Docker and Containerization

Motivation

HelixML leverages Docker to provide a consistent and isolated execution environment for its machine learning models. This section will explain how HelixML utilizes Docker, covering container creation, management, and the use of GPU runners.

Dockerfile

The Dockerfile found at Dockerfile defines the base image for HelixML containers.

The Dockerfile uses the nvidia/cuda image as its base, specifically the 11.4.2-cudnn8-devel-ubuntu20.04 variant. This image provides the necessary CUDA and cuDNN libraries for running GPU-accelerated machine learning models.

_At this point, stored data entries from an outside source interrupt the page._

import Literature.Barriers.CriticalPhenomena.KozmaNachmiasLemma52
import Literature.Barriers.CriticalPhenomena.KozmaNachmiasTails
import Literature.Probability.Percolation.ClusterDeletionBound
import Literature.Probability.Percolation.HalfSpacePinnedPairs
import HarnessLib

/-!
# Kozma–Nachmias 2011, Lemma 5.3: `Σ_y P(E₁ ∩ E₂) ≥ c L² P(E₁)` PROVED

Barrier catalogue `Literature/Barriers/CriticalPhenomena/` (D-0021), programme for the named fact
`KozmaNachmias2011_thm2` via `KozmaNachmias2011_lemma51` (`KozmaNachmiasTheorem2.lean`). Chapter 5
of Kozma–Nachmias 2011 (p. 399) introduces, for `x ∈ ∂Q_j`, `y ∈ x + Q_L` and an auxiliary vertex
`x'` near `x` outside `Q_j`, the events

`E₂(x, x', y) = {x' ↔ y off C(x; Q_j)}`, `E₃(x, x') = {C(x) ∩ C(x') = ∅}`,

and proves

> **Lemma 5.3.** There exists a constant `c > 0` such that if `K > 0` is large enough then for any
> `x ∈ ∂Q_j` and any `x' ∈ (x + Q_K) ∖ Q_{j+K/2}` we have `Σ_{y ∈ x + Q_L} P(E₁ ∩ E₂) ≥ c L² P(E₁)`.

This file vendors `E₂`, `E₃` with real bodies (`eventE2`, `eventE3`) and PROVES Lemma 5.3, following
the printed proof (pp. 400–401): conditioning on `C(x; Q_j) = A` ((5.3), `KozmaNachmiasE1.lean`),
independence of `{x' ↔ y off A}` from the conditioned pairs ((5.4)), the splitting
`P(x' ↔ y off A) ≥ P(x' ↔ y) - Σ_{z ∈ A} P(x' ↔ z) P(z ↔ y)` ((5.5), BK), the dyadic decomposition
of `Σ_{z ∈ A} |z - x'|^{2-d}` ((5.6)) with the "simple bad configuration" bound (5.7) and the tail
`Σ_{2^t ≥ K} t⁷ 2^{t(6-d)} → 0` (`KozmaNachmiasTails.tail_large`), and the two-point sums of
`KozmaNachmiasTwoPointSums.lean`.

Conventions (ours, immaterial for the use in Lemma 5.1): the auxiliary vertex is any `x'` with
`‖x' - x‖ ≤ 2K` and at sup-distance `≥ K` from `Q_j` (the source takes `x' ∈ (x + Q_K) ∖ Q_{j+K/2}`;
only "`|z - x'| ≥ cK` for `z ∈ Q_j`" and "`|x' - x| ≤ CK`" are used); the sum over `y` runs over
`y = x + w`, `w ∈ Q_L`, **with `y ∉ Q_j`** (the corrected admissibility of `KozmaNachmiasAdmissible.lean`;
the lower bound `Σ_y |x' - y|^{2-d} ≥ c L²` over these `y` is `sum_tau_lower`), for `L ≥ 2K`.

* `eventE2`, `eventE3`; `eventE2_inter_clusterInIs` (on `{C(x;Q_j) = A}`, `E₂` is `{x' ↔ y in Aᶜ}`);
* `real_eventE1_inter_clusterInIs_inter_eventE2` — (5.3)–(5.4):
  `P(E₁ ∩ {C = A} ∩ E₂) = P(E₁ ∩ {C = A}) · P(x' ↔ y in Aᶜ)`;
* `tau_sub_sum_le_real_openConnIn_compl` — (5.5): `P(x' ↔ y in Aᶜ) ≥ τ(x',y) - Σ_{z ∈ A} τ(x',z) τ(z,y)`;
* `sum_twoPtWt_le_of_sparse` — (5.6)–(5.7) with the tail: `Σ_{z ∈ A} |z - x'|^{2-d} ≤ δ` for `K`
  large, whenever `A ⊆ Q_j` has fewer than `s⁴ log⁷ s` points in every `x + Q_s`, `s ≥ K`;
* **`KozmaNachmias2011_lemma53`** — Lemma 5.3 at `p = p_c` under `TwoPointBoundedRatio d`, `d > 6`.

## References

* G. Kozma, A. Nachmias, *Arm exponents in high dimensional percolation*, J. Amer. Math. Soc. 24
  (2011) 375–409: Chapter 5, `E₁, E₂, E₃` (p. 399), Lemma 5.3 and its proof ((5.3)–(5.7),
  pp. 400–401).
* G. Grimmett, *Percolation*, 2nd ed., Springer 1999, §2.3 (BK inequality).
-/

noncomputable section

namespace Literature.Barriers.CriticalPhenomena

open _root_.MeasureTheory Finset Literature.Probability.LatticeModels Literature.Probability.Percolation
  Literature.Probability.Percolation.DCT16
open scoped Literature.Probability.LatticeModels Literature.Probability.Percolation

variable {d : ℕ}

/-! ### The events `E₂` and `E₃` -/

section Events

/-- **`E₂(x, x', y) = {x' ↔ y off C(x; Q_j)}`** (Kozma–Nachmias 2011, p. 399): `x'` is joined to `y`
by an open path none of whose vertices lies in the cluster `C(x; Q_j)` of `x` inside `Q_j`.
[cite: KozmaNachmias2011, §5 (definition of E₂, p. 399)] -/
def eventE2 (j : ℕ) (x x' y : Site d) : Set (BondConfig (Site d)) :=
  {ω | ω ∈ openConnIn ((↑(clusterIn (box d j) x ω) : Set (Site d))ᶜ) x' y}

/-- **`E₃(x, x') = {C(x) ∩ C(x') = ∅}`** (Kozma–Nachmias 2011, p. 399): `x` and `x'` are not joined
by an open path. [cite: KozmaNachmias2011, §5 (definition of E₃, p. 399)] -/
def eventE3 (x x' : Site d) : Set (BondConfig (Site d)) := (openConn x x' : Set (BondConfig (Site d)))ᶜ

/-- Unfolding lemma. [cite: KozmaNachmias2011, §5 (definition of E₂, p. 399)] -/
theorem mem_eventE2 {j : ℕ} {x x' y : Site d} {ω : BondConfig (Site d)} :
    ω ∈ eventE2 j x x' y ↔ ω ∈ openConnIn ((↑(clusterIn (box d j) x ω) : Set (Site d))ᶜ) x' y :=
  Iff.rfl

/-- Unfolding lemma. [cite: KozmaNachmias2011, §5 (definition of E₃, p. 399)] -/
theorem mem_eventE3 {x x' : Site d} {ω : BondConfig (Site d)} :
    ω ∈ eventE3 x x' ↔ ¬(openGraph ω).Reachable x x' := Iff.rfl

/-- **On `{C(x; Q_j) = A}`, `E₂` is the event `{x' ↔ y in Aᶜ}`** (Kozma–Nachmias 2011, (5.3): "we
condition on `C(x; Q_j) = A` and get … `P(x' ↔ y off A | C(x;Q_j) = A)`").
[cite: KozmaNachmias2011, proof of Lemma 5.3 ((5.3), p. 400)] -/
theorem eventE2_inter_clusterInIs (j : ℕ) (x x' y : Site d) (A : Finset (Site d)) :
    eventE2 j x x' y ∩ clusterInIs (box d j) x A =
      openConnIn ((↑A : Set (Site d))ᶜ) x' y ∩ clusterInIs (box d j) x A := by
  ext ω
  simp only [Set.mem_inter_iff, mem_eventE2, mem_clusterInIs]
  constructor
  · rintro ⟨h, hA⟩; exact ⟨hA ▸ h, hA⟩
  · rintro ⟨h, hA⟩; exact ⟨hA.symm ▸ h, hA⟩

/-- The pairs inside `Aᶜ` avoid the conditioned pairs of `A`. [cite: KozmaNachmias2011, proof of Lemma 5.3 ((5.4), p. 400: "the event {x' ↔ y off A} depends only on the status of edges not touching A")] -/
theorem disjoint_clusterPairs_compl_sym2 (S A : Finset (Site d)) :
    Disjoint (↑(clusterPairs S A) : Set (Sym2 (Site d))) ((↑A : Set (Site d))ᶜ).sym2 := by
  rw [Set.disjoint_left]
  intro e he he'
  induction e using Sym2.ind with
  | h a b =>
    rw [Set.mk_mem_sym2_iff] at he'
    have : s(a, b) ∉ clusterPairs S A := by
      refine notMem_clusterPairs_of_forall fun w hw => ?_
      rcases Sym2.mem_iff.1 hw with rfl | rfl
      · exact fun h => he'.1 (Finset.mem_coe.2 h)
      · exact fun h => he'.2 (Finset.mem_coe.2 h)
    exact this (Finset.mem_coe.1 he)

/-- `{x' ↔ y in Aᶜ}` is measurable. [cite: KozmaNachmias2011, proof of Lemma 5.3 ((5.3), p. 400)] -/
theorem measurableSet_openConnIn_compl (A : Finset (Site d)) (x' y : Site d) :
    MeasurableSet (openConnIn ((↑A : Set (Site d))ᶜ) x' y : Set (BondConfig (Site d))) :=
  measurableSet_openConnIn_of_countable _ x' y

/-- **(5.3)–(5.4)**: `P(E₁ ∩ {C(x;Q_j) = A} ∩ E₂) = P(E₁ ∩ {C(x;Q_j) = A}) · P(x' ↔ y in Aᶜ)`.
[cite: KozmaNachmias2011, proof of Lemma 5.3 ((5.3)–(5.4), p. 400)] -/
theorem real_eventE1_inter_clusterInIs_inter_eventE2 (p : unitInterval) (j K M : ℕ) (x x' y : Site d)
    (A : Finset (Site d)) :
    (bondPercolation (zdGraph d) p).real (eventE1 p j K M x ∩ clusterInIs (box d j) x A ∩ eventE2 j x x' y) =
      (bondPercolation (zdGraph d) p).real (eventE1 p j K M x ∩ clusterInIs (box d j) x A) *
        (bondPercolation (zdGraph d) p).real (openConnIn ((↑A : Set (Site d))ᶜ) x' y) := by
  have hset : eventE1 p j K M x ∩ clusterInIs (box d j) x A ∩ eventE2 j x x' y =
      eventE1 p j K M x ∩ clusterInIs (box d j) x A ∩ openConnIn ((↑A : Set (Site d))ᶜ) x' y := by
    ext ω
    simp only [Set.mem_inter_iff, mem_eventE2, mem_clusterInIs]
    constructor
    · rintro ⟨⟨h1, hA⟩, h⟩; exact ⟨⟨h1, hA⟩, hA ▸ h⟩
    · rintro ⟨⟨h1, hA⟩, h⟩; exact ⟨⟨h1, hA⟩, hA.symm ▸ h⟩
  rw [hset]
  exact real_inter_clusterInIs_inter_eq p clusterAtom_subset_eventE1 A
    (determinedBy_openConnIn ((↑A : Set (Site d))ᶜ) x' y (K := ((↑A : Set (Site d))ᶜ).sym2) le_rfl)
    (measurableSet_openConnIn_compl A x' y) (disjoint_clusterPairs_compl_sym2 (box d j) A)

The Dockerfile further installs Python, the pip package manager, and the setuptools package. It then copies the project source code and installs the project dependencies using pip install -r requirements.txt.

Building a Docker Image

To build a Docker image from the Dockerfile, use the following command:

docker build -t helixml .
          

This command builds the image with the tag helixml.

Running a Container

To run a HelixML container, use the following command:

docker run -it --rm helixml bash
          

This command starts an interactive shell session within a container built from the helixml image. The -it flag enables interactive mode and allocates a pseudo-TTY. The --rm flag removes the container after it exits.

Mounting Volumes

For persistent storage and accessing local files, you can mount volumes to a container. For example, to mount the current directory to /app inside the container, use the following command:

docker run -it --rm -v $(pwd):/app helixml bash
          

Running with GPUs

HelixML containers can leverage GPUs for accelerated model training and inference. To run a container with GPU access, use the following command:

docker run -it --rm --gpus all helixml bash
          

The --gpus all flag requests access to all available GPUs on the host system.

Attaching GPU Runners

HelixML uses a custom Docker image called helixml-gpu-runner for managing GPU resources and running training jobs. This image is built from the nvidia/cuda image and includes the necessary libraries and tools for GPU-accelerated training.

The helixml-gpu-runner image exposes ports for accessing the GPU runner services. You can use the following command to run a container based on this image:

docker run -it --rm -p 8888:8888 -p 5000:5000 helixml-gpu-runner bash
          

This command starts a container with port 8888 mapped to the host’s port 8888 and port 5000 mapped to the host’s port 5000. These ports are used by the GPU runner services.

Conclusion

Docker and containerization provide a powerful tool for managing and deploying HelixML models. This approach ensures a consistent execution environment, enables easy scaling, and facilitates the use of GPU resources for faster training and inference. By understanding the basic concepts outlined in this section, developers can effectively utilize Docker to build, run, and manage HelixML containers.